Where the Art Is: Kirkland Arts Center

 

 

Just beyond the oak doors of an abandoned church that sits on the village green in Clinton, NY, there is a wealth of artistic imagination. Kirkland Arts Center (KAC), which operates from the town’s old church and adjoining barn, is one of the oldest multi-arts organizations in Central New York. In fact, next year marks the Center’s fiftieth anniversary. Since opening its doors in 1961, the Kirkland Arts Center has continually provided a venue for music and theater as well as gallery space for the visual arts, and today they offer over 150 art courses and workshops. In their front gallery space, the renovated hall of the old church, KAC exhibits a rotating selection of regional and non-regional artists. In conjunction with the exhibition schedule, KAC director Annette Clarke chooses new works by very local artists (usually from the Clinton-area) to hang in her office, or the so-called “director’s gallery.”
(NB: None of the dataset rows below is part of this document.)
import Mathlib
import Summits.MatrixMultiplication.Statement
import Summits.MatrixMultiplication.MatrixMultiplication.Theorems.GraphEquationsInitialForms
import Summits.MatrixMultiplication.MatrixMultiplication.Theorems.GraphEquationsPureForms
import Summits.MatrixMultiplication.MatrixMultiplication.Theorems.GraphEquationsPureFormsNec
import Summits.MatrixMultiplication.MatrixMultiplication.Theorems.GraphEquationsIsolatedRank

/-!
# `Purification → H_mult` unconditionally; the split `S ↔ V ∧ Purification` is exact (`GraphEquations`, kernel M12)

Decomp-mm node «GraphEquations» (lens 5); attacked leaf `MultiplicityReduction` (`H_mult`);
registered line «initform».  Target of the node, VERBATIM: `_root_.MatrixMultiplication`.

Kernels M9a/M9b proved `IsolatedForcesRank → (Purification ↔ H_mult)` and
`IsolatedForcesRank → (S ↔ V ∧ Purification)`, with the classical statement `IsolatedForcesRank`
(isolated fibre ⇒ full generic Jacobian rank, for ARBITRARY polynomial families) as a hypothesis.
Kernel M11 (`GraphEquationsIsolatedRank`) proved it for families of FORMS.  This module removes the
hypothesis altogether: the pure initial forms `P_o` of `EqSystem.PureIsolatedAt` are automatically
forms, because `F_q ↦ f_q = c_q − Σ_k a_{q₁k} b_{kq₂}` is INJECTIVE (left inverse `a, b ↦ 0`,
`c_q ↦ F_q`) and maps the degree-`d` component of `P` to the weight-`2d` component of `P(f)`
(`w(a) = w(b) = 1`, `w(c) = 2`); a weighted-homogeneous `P(f)` of weight `m` therefore has
`P = P_{m/2}` (`P = 0` for odd `m`).

* `aeval_killAB_aeval_generator`, `aeval_generator_injective` — `F ↦ f` is injective;
* `isWeightedHomogeneous_aeval_generator` — forms of degree `d` go to weight `2d`;
* `isHomogeneous_of_isWeightedHomogeneous_aeval_generator` — the converse degree count;
* `EqSystem.PureIsolatedAt.initNondegAt` — pure isolated ⇒ initial-form nondegenerate, NO hypothesis;
* `EqAdmissiblePure.eqAdmissibleInit`, `EqAdmissiblePure.omega_le` (`⇒ ω ≤ β`),
  `Purification.initialFormReduction : Purification → H_init`,
  `Purification.multiplicityReduction : Purification → H_mult`,
  `multiplicityReduction_iff_purification : H_mult ↔ Purification`,
  `matrixMultiplication_of_graphEquationsQuadratic_of_purification : V → Purification → S`,
  `matrixMultiplication_iff_graphEquationsQuadratic_and_purification : S ↔ V ∧ Purification` — EXACT,
  unconditionally.

Consequence for line «initform» (`Cruxes/MultiplicityReduction/Lines/initform.lean`): its stub
`stub_isolatedForcesRank` is no longer load-bearing — `Purification.multiplicityReduction` composes
the crux from `stub_purification` alone; the open core of `H_mult` is exactly `Purification`.

No `sorry`, no definitions.  Sources: [BurgisserClausenShokrollahi1997, Problem 16.3];
[Strassen1973]; [Humphreys1990, § 3.10] and [NeuselSmith2010, Prop. A.3.6] via kernel M11.
-/

set_option linter.dupNamespace false

noncomputable section

open scoped BigOperators

namespace Summit.MatrixMultiplication.MatrixMultiplication.Theorems.GraphEquations

open MvPolynomial
open Literature.Computability.AlgebraicComplexity

variable {n : ℕ}

/-! ## `F ↦ f` is injective and doubles degrees into weights -/

/-- The substitution `F_q ↦ f_q` has the left inverse `a, b ↦ 0`, `c_q ↦ F_q`. -/
theorem aeval_killAB_aeval_generator (P : MvPolynomial (Fin n × Fin n) ℂ) :
    aeval (fun v : GraphVars n => Sum.elim (fun _ => (0 : MvPolynomial (Fin n × Fin n) ℂ)) X v)
      (aeval (generator n) P) = P := by
  rw [← AlgHom.comp_apply, comp_aeval]
  have h : (fun q : Fin n × Fin n => aeval (fun v : GraphVars n =>
      Sum.elim (fun _ => (0 : MvPolynomial (Fin n × Fin n) ℂ)) X v) (generator n q)) = X := by
    funext q
    simp [generator]
  rw [h, aeval_X_left_apply]

/-- `F ↦ f` is injective on `ℂ[F]`. -/
theorem aeval_generator_injective :
    Function.Injective (aeval (generator n) :
      MvPolynomial (Fin n × Fin n) ℂ →ₐ[ℂ] MvPolynomial (GraphVars n) ℂ) := by
  intro P₁ P₂ h
  have h' := congrArg (aeval (fun v : GraphVars n =>
    Sum.elim (fun _ => (0 : MvPolynomial (Fin n × Fin n) ℂ)) X v)) h
  simpa only [aeval_killAB_aeval_generator] using h'

/-- `F ↦ f` maps forms of degree `d` to weighted-homogeneous polynomials of weight `2d`. -/
theorem isWeightedHomogeneous_aeval_generator {P : MvPolynomial (Fin n × Fin n) ℂ} {d : ℕ}
    (hP : P.IsHomogeneous d) : IsWeightedHomogeneous (gw n) (aeval (generator n) P) (2 * d) := by
  classical
  rw [P.as_sum, map_sum]
  refine IsWeightedHomogeneous.sum _ _ _ fun s hs => ?_
  have hdeg : s.degree = d := by
    by_contra hne
    exact (mem_support_iff.mp hs) (hP.coeff_eq_zero hne)
  rw [aeval_monomial, MvPolynomial.algebraMap_eq, Finsupp.prod_pow]
  have hprod : IsWeightedHomogeneous (gw n) (∏ q, generator n q ^ s q) (∑ q, s q • 2) :=
    IsWeightedHomogeneous.prod Finset.univ (fun q => generator n q ^ s q) (fun q => s q • 2)
      fun q _ => (isWeightedHomogeneous_generator q).pow (s q)
  have hsum : ∑ q, s q • 2 = 2 * d := by
    simp_rw [smul_eq_mul]
    rw [← Finset.sum_mul, ← Finsupp.degree_eq_sum, hdeg, mul_comm]
  rw [← hsum]
  exact hprod.C_mul _

/-- A polynomial `P ∈ ℂ[F]` whose image `P(f)` is weighted-homogeneous of weight `m` is a form of
degree `m / 2` (and `P = 0` if `m` is odd): compare weight-`2i` components and use injectivity. -/
theorem isHomogeneous_of_isWeightedHomogeneous_aeval_generator {P : MvPolynomial (Fin n × Fin n) ℂ}
    {m : ℕ} (hPm : IsWeightedHomogeneous (gw n) (aeval (generator n) P) m) :
    P.IsHomogeneous (m / 2) := by
  classical
  have hsum := sum_homogeneousComponent (φ := P)
  have haP : aeval (generator n) P =
      ∑ j ∈ Finset.range (P.totalDegree + 1), aeval (generator n) (homogeneousComponent j P) := by
    rw [← map_sum, hsum]
  have hcomp : ∀ i j : ℕ, weightedHomogeneousComponent (gw n) (2 * i)
      (aeval (generator n) (homogeneousComponent j P)) =
        if i = j then aeval (generator n) (homogeneousComponent j P) else 0 := by
    intro i j
    rw [weightedHomogeneousComponent_of_mem
      (isWeightedHomogeneous_aeval_generator (homogeneousComponent_isHomogeneous j P))]
    by_cases hij : i = j
    · rw [if_pos hij, if_pos (by rw [hij])]
    · rw [if_neg hij, if_neg (by omega)]
  -- every component of the wrong degree dies
  have key : ∀ i, 2 * i ≠ m → homogeneousComponent i P = 0 := by
    intro i hi
    by_cases hiD : P.totalDegree < i
    · exact homogeneousComponent_eq_zero _ _ hiD
    have hmem : i ∈ Finset.range (P.totalDegree + 1) := Finset.mem_range.mpr (by omega)
    have hL : weightedHomogeneousComponent (gw n) (2 * i) (aeval (generator n) P) = 0 := by
      rw [weightedHomogeneousComponent_of_mem hPm, if_neg hi]
    rw [haP, map_sum, Finset.sum_eq_single i, hcomp, if_pos rfl] at hL
    · exact aeval_generator_injective (by rw [hL, map_zero])
    · intro j _ hji
      rw [hcomp, if_neg (Ne.symm hji)]
    · intro h
      exact absurd hmem h
  rw [← hsum]
  refine IsHomogeneous.sum _ _ _ fun j _ => ?_
  by_cases h2 : 2 * j = m
  · rw [show j = m / 2 by omega]
    exact homogeneousComponent_isHomogeneous _ _
  · rw [key j h2]
    exact isHomogeneous_zero _ _ _

/-! ## Pure isolated ⇒ initial-form nondegenerate, unconditionally -/

namespace EqSystem

/-- **Pure isolated initial forms are nondegenerate initial forms** — no hypothesis: the pure forms
`P_o` are homogeneous of degree `m_o / 2` (`isHomogeneous_of_isWeightedHomogeneous_aeval_generator`)
and an isolated fibre of forms forces rank `n²` (kernel M11, `isolatedForcesRank_of_isHomogeneous`). -/
theorem PureIsolatedAt.initNondegAt {E : EqSystem n} {K : ℕ} {x : GraphVars n → ℂ}
    (h : E.PureIsolatedAt K x) : E.InitNondegAt K x := by
  obtain ⟨m, P, hm, hinit, hiso⟩ := h
  have hP : ∀ o, (P o).IsHomogeneous (m o / 2) := fun o =>
    isHomogeneous_of_isWeightedHomogeneous_aeval_generator (m := m o) (by
      rw [← hinit o]
      exact weightedHomogeneousComponent_isWeightedHomogeneous (m o) _)
  obtain ⟨γ, hγ⟩ :=
    isolatedForcesRank_of_isHomogeneous n E.tests.length (fun o => m o / 2) P hP hiso
  exact ⟨m, P, γ, hm, hinit, hγ⟩

end EqSystem

/-! ## The glue without `IsolatedForcesRank` -/

/-- `EqAdmissiblePure β → EqAdmissibleInit β`. -/
theorem EqAdmissiblePure.eqAdmissibleInit {β : ℝ} (h : EqAdmissiblePure β) :
    EqAdmissibleInit β := by
  obtain ⟨K, c, hc⟩ := h
  refine ⟨K, c, fun n hn => ?_⟩
  obtain ⟨E, hE, ⟨x, hx, hP⟩, hcost⟩ := hc n hn
  exact ⟨E, hE, ⟨x, hx, hP.initNondegAt⟩, hcost⟩

/-- `EqAdmissiblePure β → ω ≤ β`. -/
theorem EqAdmissiblePure.omega_le {β : ℝ} (h : EqAdmissiblePure β) : omega ℂ ≤ β :=
  omega_le_of_eqAdmissibleInit h.eqAdmissibleInit

/-- **`Purification → H_init`.** -/
theorem Purification.initialFormReduction (hP : Purification) : InitialFormReduction :=
  fun β hβ hE β' hβ' => (hP β hβ hE β' hβ').eqAdmissibleInit

/-- **`Purification → H_mult`** (the crux `MultiplicityReduction` from `stub_purification` alone). -/
theorem Purification.multiplicityReduction (hP : Purification) : MultiplicityReduction :=
  multiplicityReduction_of_initialFormReduction hP.initialFormReduction

/-- **`H_mult ↔ Purification`**: the re-typing of the open core is EXACT. -/
theorem multiplicityReduction_iff_purification : MultiplicityReduction ↔ Purification :=
  ⟨purification_of_multiplicityReduction, Purification.multiplicityReduction⟩

/-- **`V → Purification → S`.** -/
theorem matrixMultiplication_of_graphEquationsQuadratic_of_purification
    (hV : GraphEquationsQuadratic) (hP : Purification) : _root_.MatrixMultiplication :=
  matrixMultiplication_of_quadratic_of_initialFormReduction hV hP.initialFormReduction

/-- **`S ↔ V ∧ Purification`**: the split of the node is exact, unconditionally. -/
theorem matrixMultiplication_iff_graphEquationsQuadratic_and_purification :
    _root_.MatrixMultiplication ↔ (GraphEquationsQuadratic ∧ Purification) :=
  ⟨fun hS => ⟨nec_quadratic hS, nec_purification hS⟩,
    fun h => matrixMultiplication_of_graphEquationsQuadratic_of_purification h.1 h.2⟩

end Summit.MatrixMultiplication.MatrixMultiplication.Theorems.GraphEquations

end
Currently on display is the work of John Loy, an artist who has exhibited widely throughout the region. His “Mayan series” is a variation on his typical techniques of abstraction and collage. Inspired by several trips to “Mexico, Belize, and Guatemala,” the artist seeks to “translate” the visual texture of Mayan iconography. Working within layers of symbolic meaning, Loy maintains an intentional abstraction that is seen in his other works. In this series, the textural materials create a depth of color and light. The figural and graphical designs i often exude an internal glow, with the multi-layered gold, orange, and red hues playing off the rich chocolate background. Loy’s paintings serve as a fitting compliment to the photographs and drawings of Mother Elisabeth Czwikla and Rosette Schureman, whose work flanks the halls of the main gallery.

Like Loy, Schureman’s artistic inspirations come from a dedicated “looking” – that is looking, again, at what is being overlooked. She speaks of her paintings and drawings as “unconventional” landscapes, meaning that she reconsiders traditional composition. In works like Thicket, for instance, the surface of her canvas appears to be an abstracted arrangement of acrylic – with dark purple and rich-blue lines askew in a field of light tan color – but the title belies the abstraction of the surface, suggesting just how intricately patterned a simple element of landscape can be.

Similarly, in Rhythm in Blue and Gold, Schureman continues to abstract the qualities of color and texture, making the “blue and gold” subject of her painting virtually unrecognizable. Her reference to rhythm responds to a feeling that her work is akin to jazz, which uses that same notes as traditional music but reconfigures them to create an entirely new experience.

If Schureman invests an interest in the natural landscape, then Mother Elisabeth Czwika looks, instead, at how the natural interacts with the artificial. In this exhibit, she displays photographs of flowers, whose close perspective enact an intimate viewing just like Shureman’s work, but also photographs of bright orange rust, or the metallic edges of a car.

That she finds such beauty in the mundane is an affirmation of those elements of art that she prizes most: “colors, shape, and texture.” No photograph better embodies this vision than Green is Life, which is a close-perspective shot of a lime green bricks, with a green plant sprouting in between the mortar and a metal bar juxtaposed to the left of the canvas. It is in this unique arrangement of parts, in the interaction between nature and construction that Mother Elisabeth finds harmony.